Теперь баня вросла в землю. На краю некогда зеленого гая. Как будто всегда здесь была. Сухая и звонкая, как череп доисторического бизона с единственным кривым рогом, да и то с отломленным острием. Смола из бревенчатых стен уже не сочилась. Белый дым весело валил, и, казалось, труба паровозным гудком подаст густой, утробный стон, созывающий на пир. До его начала, конечно, следовало умыть руки. Ну, и всё прочее, заодно.
- Мама, веник есть?
- Сынок, в сарае глянь.
В сумраке сарая ничего не изменилось. В углу, у прикрываемой на загнутый гвоздь двери стоят весла. На полках из не струганных досок запасные части к подвесным моторам разных модификаций, накопившиеся за годы жизни. На гвоздях – дождевик, связка резиновых утиных чучел, старая цепь от бензопилы В углу - огромный медвежий капкан с пружинами из рессоры и наваренными зубьями на челюстях стальных дуг. Страшная штука. Если сам в такой попадёшь – не выберешься ни за что. По-моему, я где о чём-то подобном читал. Отец однажды поставил его на медведя. Медведь разрыл и сожрал рыбу, что папа закладывал на пушного зверя, и папа озлобился. Он взял капкан, добрался лодкой на место, - вода уже сильно упала. Двумя струбцинами сжал капканные пружины, насторожил, замаскировал мхом. Но медведь отыскал капканный тросик, дернул и капкан щелкнул в холостую. А хитрый мишка вновь полакомился приманкой – ящиком протухшей рыбы. Это для медведя, как для кошки валериана или для женщин французкие духи. Я даже был рад, что он не попался. Вот тоже, или как это? – о шкуре медвежьей на стене, - как у Серёги Шахрова, - мечталось, а медведя убить – нет. Мне хотелось, чтоб он бродил, и чтобы я об этом знал, и это бы будоражило, радуя сердце. Без медведя в лесу стало бы пусто и одиноко. Человеку необходимо трепетать, чего-то бояться. Меня с ранних пор, как челюсти капкана, растягивало в разные стороны. Я чувствовал в себе борьбу – темного, звериного, злого и чего-то ещё, что можно назвать… нет, наверное, не добром…- скорее, зачатками справедливости.

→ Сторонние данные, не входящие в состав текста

import Literature.MathematicalPhysics.QuantumManyBody.JelliumBoxReduction
import Literature.MathematicalPhysics.QuantumManyBody.CoulombCutoffLemma
import HarnessLib

/-!
# Lieb–Solovej Lemma 4.1: long and short distance cutoffs in the one-box Hamiltonian

Topic `Literature/MathematicalPhysics/QuantumManyBody` (the charged Bose gas, `JelliumBoseGas.foldyLaw`).
[LiebSolovej2001, §4]: in the one-box Hamiltonian `H^n_ℓ` (3.9) the kernel `Y_{ω/ℓ}` of
`w(x,y) = θ(x)Y(x-y)θ(y)` is replaced by the doubly cut-off kernel
`V_{r,R} = Y_{R⁻¹} - Y_{r⁻¹} = (e^{-|x|/R} - e^{-|x|/r})/|x|` (4.2), `0 < r ≤ R ≤ (ω/ℓ)⁻¹`, giving
`H^n_{ℓ,r,R}` (4.5), at the cost [LiebSolovej2001, Lemma 4.1]

`H^n_ℓ ≥ H^n_{ℓ,r,R} - ½ n R⁻¹ - const₁ n ρ r²`   (`const₁ = 4π` here).

This file introduces the one-box functional with a GENERAL pair kernel `K` (`pairK`, `backgroundK`,
`oneBodyK`, `selfEnergyK`, `boxEnergyK`, `boxGroundStateEnergyK`; the objects of
`JelliumBoxHamiltonian.lean` are the case `K = Y_ν`, definitionally), the cutoff kernel
`cutoffKernel r R = V_{r,R}`, and proves Lemma 4.1 for the quadratic forms and for the bosonic
ground-state energies, from the electrostatic inequality `Coulomb.coulombCutoff_electrostatic`
((4.3)–(4.4), weights `cᵢ = θ(xᵢ)`, background `ρθ`) integrated against `|Φ|²`.

* `JelliumBoseGas.cutoff_electrostatic_pointwise` — (4.3)+(4.4) for a configuration of distinct
  points in the box vocabulary;
* `JelliumBoseGas.boxEnergyK_cutoff_le` — **Lemma 4.1 for the quadratic form** of every Neumann
  trial state;
* `JelliumBoseGas.boxGroundStateEnergyK_cutoff_le` — **Lemma 4.1**:
  `inf Spec H^n_{ℓ,r,R} - g n(½R⁻¹ + 4πρr²) ≤ inf Spec H^n_ℓ` (coupling `g`).

## References

* [LiebSolovej2001] E. H. Lieb, J. P. Solovej, Commun. Math. Phys. 217 (2001) 127–163, §4
  (4.1)–(4.5), Lemma 4.1 (arXiv:cond-mat/0007425, p. 10).
-/

noncomputable section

На гвоздиках, вбитых в торец верхней полки висели берёзовые веники. Я снял один. Он сухо, по-стариковски, зашелестел. Я приохотил папу «ставить» берёзовый сок. Мы ездили к берёзовому острову на лодке. Неподалеку, чуть ниже места встречи Протоки с Рекой. В этом месте глубоко. Здесь у берега построен бревенчатый пирс. И у него швартовались приходящие грузовые баржи, или сновавшее летом по Реке гидрографическое суденышко с лихой, вечно пьяной командой. Не с него ли здесь упал и утонул Витька Бабкин, или это Гераська был?.. А Бабкина медведь задрал? Или ногу сломал он на промысле, да и замерз скорчившись у догоревшего выворотня… Где-то на дереве висела приметная доска со старым названием посёлка. Её, с заостренным концом, указывающим местонахождение, наверное, прибили те самые, первые геологи, «открывшие» золотые пески и ещё верившие в светлое будущее страны. Затем она куда-то исчезла. Серая доска с пятью черными буквами.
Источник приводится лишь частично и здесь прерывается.